近水楼台先得月,他必须防着点,要是姜屿书被谢繁君吸引了去,他搞不好还抢不回来。
最后一节课结束后没两分钟,谢繁君就来电话了。
“喂?姜屿书,我在你们学校正大门门口了。”
姜屿书连忙接听,背着书包出教室,“好的好的,你再等等,我们刚下课,给我们五分钟就到!”
叶文灿见状,急忙跟上。
两人骑着单车,火速赶往学校正大门。
一到门口,姜屿书就看见谢繁君在保安室,满脸笑容地冲他招手,“说五分钟还真是五分钟啊,快赶上定时闹钟了。。”
姜屿书停下,挑眉自信一笑,“哪是,对了,你吃午饭了吗?没吃的话我请你。”
谢繁君毫不客气地答应,“好啊。”
“你坐我后面,我载你。”姜屿书拍了拍后座。
谢繁君刚走到他后座的位置,叶文灿连忙将她拉到了自己旁边。
“这里人多嘴杂,你一个女孩坐他的车不太合适,还是你自己骑一辆车吧,我坐屿书的后边。”
叶文灿说着,连忙把车给她,屁颠屁颠坐到了姜屿书的后座上,紧紧搂住他的腰。
姜屿书知道他的小心思,好气又好笑,但还是顺着他的话说道:“文灿说得对,我们学校有些人爱嚼舌根,我怕这些人乱传毁你名声,所以你就自己单独骑一辆自行车吧。”

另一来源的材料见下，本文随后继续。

import Summits.Ventures.CertifiedManyBodySolver.Theorems.R2cStripCellConsumer
import Summits.Ventures.CertifiedManyBodySolver.Upper.UMPSPolarCorrection
import HarnessLib

/-!
# Route `R2cOpenStripTangentLine` — the strip-cell uMPS consumer for STORED (dyadic, nearly isometric) tensors

HONEST FRAMING: first certified bounds; not a superconductivity verdict; every number certified or labelled float.
NO NUMBER IS CLAIMED HERE (`proof.conditional` by design: every bound-valued theorem is an implication from the
data a strip-cell certificate asserts).

`Theorems/R2cStripCellConsumer.lean` consumes an EXACTLY left-isometric cell tensor. A certificate FILE stores a
rounded tensor `A` (integers · 2^{-kbits}) that is only nearly isometric; METHOD-umps §3 (Lemma P,
`Upper/UMPSPolarCorrection.lean`, generic in the physical dimension) replaces it by the polar tensor
`Ã_S = A_S G^{-1/2}`, `G = Σ_S A_Sᴴ A_S`, which is exactly isometric and satisfies `c·1 − W(Ã; X, Z) ⪰ 0` as soon
as the verifier certified `(c − η)·1 − W(A; X, Z) ⪰ 0` with the explicit slack `η(ε, γ, z)`. The one new point of
this file is that the `U(1)` BLOCK RULE survives the polar correction:

* `apply_eq_zero_of_commute_labelOp`, `commute_labelOp_of_apply`, `commute_labelOp_gram_of_charges` — a matrix
  commutes with the label operator `P̂ = diag lab` iff it is label-diagonal; the Gram matrix of a `U(1)`-blocked
  tensor is label-diagonal;
* **`polarTensor_charges`** — `G^{-1/2} = cfc(x ↦ x^{-1/2})(G)` commutes with `P̂` (`Commute.cfc_real`), hence
  `Ã` obeys the same block rule `Ã S α β ≠ 0 → lab β + Q = lab α + n(S)`;
* **`m3Upper_tp0_le_m18o25_of_stripCell_umps_dual_dyadic`** — THE CONSUMER FOR STORED DATA: nearly isometric
  `A` (`Σ_j |(G − 1) i j| ≤ ε < 1`), `γ·1 ∓ hh ⪰ 0` for the strip bond matrix `hh = stripCellBondMatrix κ hc 1 8`,
  `z·1 ∓ Z ⪰ 0`, the Lemma-P slack `η ≥ (1 + 1/(1−ε))·(ε/(1−ε))·(1+ε)·(γ(2+ε) + z)`, the certified
  `(c_cert − η)·1 − W(A; hh, Z) ⪰ 0`, the block rule, `8·Q_c = 7·W·c`, and `c_cert/(W·c) ≤ −18/25` ⇒ the leaf.

Sources: VAR `METHOD-umps.md` §3 (Lemma P) as typed in `Upper/UMPSPolarCorrection.lean`; route pen's `WRITER-II-SPEC.md`;
Horn–Johnson (2013) Thm. 7.3.1(c) [HornJohnson2013]; Ruelle (1969) §3.4 [Ruelle1969].
-/

noncomputable section

open Matrix Finset
open scoped ComplexOrder BigOperators

namespace Summit.Ventures.CertifiedManyBodySolver.Theorems

open Literature.MathematicalPhysics.QuantumLattice
open Literature.MathematicalPhysics.QuantumLattice.JordanWigner
open Literature.LinearAlgebra.Matrix.PolarOrthonormalization
open Summit.Ventures.CertifiedManyBodySolver.Upper

variable {q D : ℕ}

/-! ### Label-diagonal matrices -/

/-- A matrix commuting with the label operator `diag lab` vanishes between different labels. [folklore] -/
theorem apply_eq_zero_of_commute_labelOp {M : Matrix (Fin D) (Fin D) ℂ} (lab : Fin D → ℤ)
    (h : Commute (diagonal fun α => ((lab α : ℤ) : ℂ)) M) {α β : Fin D} (hne : lab α ≠ lab β) :
    M α β = 0 := by
  have h' := congrFun (congrFun h.eq α) β
  rw [diagonal_mul, mul_diagonal] at h'
  have hd : (((lab α : ℤ) : ℂ)) - ((lab β : ℤ) : ℂ) ≠ 0 := by
    rw [sub_ne_zero]
    exact_mod_cast hne
  have : ((((lab α : ℤ) : ℂ)) - ((lab β : ℤ) : ℂ)) * M α β = 0 := by rw [sub_mul, h', mul_comm, sub_self]
  exact (mul_eq_zero.mp this).resolve_left hd

/-- A label-diagonal matrix commutes with the label operator. [folklore] -/
theorem commute_labelOp_of_apply {M : Matrix (Fin D) (Fin D) ℂ} (lab : Fin D → ℤ)
    (h : ∀ α β, M α β ≠ 0 → lab α = lab β) : Commute (diagonal fun α => ((lab α : ℤ) : ℂ)) M := by
  refine Matrix.ext fun α β => ?_
  show (diagonal (fun α => ((lab α : ℤ) : ℂ)) * M) α β = (M * diagonal fun α => ((lab α : ℤ) : ℂ)) α β
  rw [diagonal_mul, mul_diagonal]
  by_cases hM : M α β = 0
  · rw [hM, mul_zero, zero_mul]
  · rw [h α β hM, mul_comm]

/-- **The Gram matrix of a `U(1)`-blocked tensor is label-diagonal** (commutes with `P̂`). [folklore] -/
theorem commute_labelOp_gram_of_charges {A : MPSTensor q D} (nS : Fin q → ℤ) (lab : Fin D → ℤ) (Q : ℤ)
    (hBC : ∀ (s : Fin q) (α β : Fin D), A s α β ≠ 0 → lab β + Q = lab α + nS s) :
    Commute (diagonal fun α => ((lab α : ℤ) : ℂ)) (gram A) := by
  refine commute_labelOp_of_apply lab fun α β hG => ?_
  rw [Upper.gram, Matrix.sum_apply] at hG
  obtain ⟨s, -, hs⟩ := Finset.exists_ne_zero_of_sum_ne_zero hG
  rw [Matrix.mul_apply] at hs
  obtain ⟨γ, -, hγ⟩ := Finset.exists_ne_zero_of_sum_ne_zero hs
  rw [conjTranspose_apply] at hγ
  have h1 : A s γ α ≠ 0 := fun h0 => hγ (by rw [h0, star_zero, zero_mul])
  have h2 : A s γ β ≠ 0 := fun h0 => hγ (by rw [h0, mul_zero])
  have e1 := hBC s γ α h1
  have e2 := hBC s γ β h2
  omega

/-- **The polar tensor keeps the `U(1)` block rule** (Lemma P is compatible with the charge structure):
`G^{-1/2}` commutes with the label operator, so `Ã_S = A_S G^{-1/2}` maps sectors exactly as `A_S` does.
[cite: HornJohnson2013, Thm. 7.3.1(c)] -/
theorem polarTensor_charges {A : MPSTensor q D} (nS : Fin q → ℤ) (lab : Fin D → ℤ) (Q : ℤ)
    (hBC : ∀ (s : Fin q) (α β : Fin D), A s α β ≠ 0 → lab β + Q = lab α + nS s) :
    ∀ (s : Fin q) (α β : Fin D), polarTensor A s α β ≠ 0 → lab β + Q = lab α + nS s := by
  have hcomm : Commute (diagonal fun α => ((lab α : ℤ) : ℂ)) (invSqrt (gram A)) := by
    unfold invSqrt
    exact (Commute.cfc_real (commute_labelOp_gram_of_charges nS lab Q hBC).symm _).symm
  intro s α β h
  change (A s * invSqrt (gram A)) α β ≠ 0 at h
  rw [Matrix.mul_apply] at h
  obtain ⟨γ, -, hγ⟩ := Finset.exists_ne_zero_of_sum_ne_zero h
  have h1 : A s α γ ≠ 0 := left_ne_zero_of_mul hγ
  have h2 : invSqrt (gram A) γ β ≠ 0 := right_ne_zero_of_mul hγ
  have h3 : lab γ = lab β := by
    by_contra hne
    exact h2 (apply_eq_zero_of_commute_labelOp lab hcomm hne)
  have := hBC s α γ h1
  omega

/-! ### The consumer for stored tensors -/

variable {W c Q : ℕ}

/-- **STRIP-CELL uMPS CONSUMER FOR STORED (NEARLY ISOMETRIC) TENSORS.** DATA of an `a = ∞` strip-cell certificate
on the STORED dyadic tensor `A : Fin Q → M_D(ℂ)` (cell configurations enumerated by `κ`; `(t, t′, U) = (1, 0, 8)`,
`μ = 0`): `Σ_j |(G − 1) i j| ≤ ε` for every row of the Gram matrix `G = Σ_S A_Sᴴ A_S`, `0 ≤ ε < 1`; a two-sided
Loewner bound `γ·1 ∓ hh ⪰ 0` (`γ ≥ 0`) of the strip bond matrix `hh = stripCellBondMatrix κ hc 1 8`; a unit boundary
vector `r`; a dual matrix `Z` with `z·1 ∓ Z ⪰ 0` (`z ≥ 0`); a slack `η ≥ (1 + 1/(1−ε))·(ε/(1−ε))·(1+ε)·(γ(1+(1+ε)) + z)`
(METHOD-umps §3 Lemma P) and the certified inequality `(c_cert − η)·1 − W(A; hh, Z) ⪰ 0`; integer bond labels
`lab ∈ [qmin, qmax]` with the `U(1)` block rule for `A` and cell charge `Q_c`, `8·Q_c = 7·W·c`; and the bar
`c_cert/(W·c) ≤ −18/25`. THEN `e(1, 0, 8, 7/8) ≤ −18/25` — via the polar tensor (exactly isometric, same block rule,
`c_cert·1 − W(Ã; hh, Z) ⪰ 0`) and `m3Upper_tp0_le_m18o25_of_stripCell_umps_dual`. [cite: Ruelle1969, §3.4] -/
theorem m3Upper_tp0_le_m18o25_of_stripCell_umps_dual_dyadic (W c : ℕ) (hW : 1 ≤ W) (hc : 0 < c)
    (κ : TensorIndex (Fin c ×ₗ Fin W) 4 ≃ Fin Q) (A : MPSTensor Q D) {ε γ η : ℝ} (hε0 : 0 ≤ ε) (hε1 : ε < 1)
    (hγ : 0 ≤ γ) (hG : ∀ i, ∑ j, ‖(gram A - 1) i j‖ ≤ ε)
    (hX₁ : ((γ : ℂ) • (1 : Matrix (Fin Q × Fin Q) (Fin Q × Fin Q) ℂ) - stripCellBondMatrix κ hc 1 8).PosSemidef)
    (hX₂ : ((γ : ℂ) • (1 : Matrix (Fin Q × Fin Q) (Fin Q × Fin Q) ℂ) + stripCellBondMatrix κ hc 1 8).PosSemidef)
    (r : Fin D → ℂ) (hr : star r ⬝ᵥ r = 1) (Z : Matrix (Fin D) (Fin D) ℂ) (cc z : ℚ) (hz : 0 ≤ z)
    (hZ₁ : ((((z : ℚ) : ℝ) : ℂ) • (1 : Matrix (Fin D) (Fin D) ℂ) - Z).PosSemidef)
    (hZ₂ : ((((z : ℚ) : ℝ) : ℂ) • (1 : Matrix (Fin D) (Fin D) ℂ) + Z).PosSemidef)
    (hη : (1 + 1 / (1 - ε)) * (ε / (1 - ε)) * (1 + ε) * (γ * (1 + (1 + ε)) + ((z : ℚ) : ℝ)) ≤ η)
    (hdual : (((((cc : ℚ) : ℝ) - η : ℝ) : ℂ) • (1 : Matrix (Fin D) (Fin D) ℂ) -
      dualMatrix A (stripCellBondMatrix κ hc 1 8) Z).PosSemidef)
    (lab : Fin D → ℤ) (Qc qmin qmax : ℤ)
    (hBC : ∀ (S : Fin Q) (α β : Fin D), A S α β ≠ 0 →
      lab β + Qc = lab α + ((∑ f, siteCharge (κ.symm S f) : ℕ) : ℤ))
    (hlab : ∀ α, qmin ≤ lab α ∧ lab α ≤ qmax) (hQc : (8 : ℤ) * Qc = 7 * ((W : ℤ) * (c : ℤ)))
    (hbar : cc / ((W : ℚ) * (c : ℚ)) ≤ -18 / 25) :
    Summit.Ventures.CertifiedManyBodySolver.MbsolverRungLeaves.M3Upper_tp0_le_m18o25 := by
  have hz' : (0 : ℝ) ≤ ((z : ℚ) : ℝ) := by exact_mod_cast hz
  obtain ⟨hiso, hdual'⟩ := polarTensor_dual_certificate hε0 hε1 hγ hz' hG hX₁ hX₂ hZ₁ hZ₂ hη hdual
  exact m3Upper_tp0_le_m18o25_of_stripCell_umps_dual W c hW hc κ (polarTensor A) hiso r hr Z cc z hdual' hZ₁ hZ₂
    lab Qc qmin qmax (polarTensor_charges _ lab Qc hBC) hlab hQc hbar

end Summit.Ventures.CertifiedManyBodySolver.Theorems

end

“啊?不会吧?”谢繁君没想到他也这么说,愣了了会儿,环顾一圈,发现确实有人向她投来异样的眼光,勉勉强强地答应了。
姜屿书找了一家经常和叶文灿去的中餐厅。
“繁君,你看你喜欢什么就点什么,别客气。”
“好。”单独坐在对面的谢繁君看了眼菜单,随便点了几样。
三人点好了菜,服务员便急忙拿着单子去了后厨。
等菜过程中,三人说着各自在学校遇到的一些事。
开心的,烦恼的,毫无保留地分享。
当然,姜屿书和叶文灿并没有说两人在谈恋爱的事。
他们两个深知很多人不能接受身边的人是同性恋,所以避而不谈。
“…唉,其实我最近一直很不开心。”
谢繁君一脸丧气地说:“我不知道怎么办,又无处发泄,就想来找你们说一说。”
闻言,叶文灿警惕的心一下子就提起来了,眸子微动,“哦?是什么事啊?”
谢繁君看了看他,又把视线落到姜屿书身上,“我妈妈最近老是跟我说相亲和结婚的事,她觉得我今年二十了,可以早点把婚事定下来,毕业了就举办婚礼,说什么等过几年,好男人都被别人挑走了,到时候我再想嫁给好男人就难了。”
“哈?”姜屿书露出费解的表情,想说她妈妈这种想法并不是很可取,但那是谢繁君的妈妈,他也不好直说,便问:“那你是怎么想的?”
谢繁君抠着手,有些紧张地看他一眼,便迅速低下头,脸颊微烫地说:“我不想相亲,也不想随随便便嫁给一个我不爱的人,如果可以,我想嫁给我喜欢的人。”
叶文灿听到这番话,眼底划过一抹“果然如此”的情绪。
只是还没等他开口,姜屿书就接过了话茬,一脸八卦地笑问:“看你表情,应该是有喜欢的人了吧?”
他的话音刚落,一抹红晕就爬上了谢繁君的脸颊。
她羞怯地抬眼看着姜屿书,声音紧张到颤抖,“嗯,我、我早就有喜欢的人了,而且…喜欢了很久。”
竹马,求你别哭了(20)
姜屿书一听,露出姨母笑,“我果然没猜错,对了,你们在一起了吗?如果在一起了,可以和你妈妈说一声,找个时间让他俩见一面,或许你妈妈就不会再逼你相亲了。”
谢繁君摇了摇头,“其实我这次来,就是想试一试的。”
迟钝的姜屿书十分单纯问:“试什么?”
“想…”
这个字刚出口,叶文灿就咳嗽了两声,皱着眉头,对着姜屿书卖惨:“屿书,我头突然有点疼,这几天总是隐隐作痛,你说是不是上次留下的后遗症?怎么办?我好害怕。”
姜屿书心下一惊,连忙去看他的后脑勺,“你头疼,怎么不早点告诉我?”
他摸了摸,也没发现叶文灿后脑有什么问题,连肿块和淤青都没有。
但正是因为这个,姜屿书更担心了。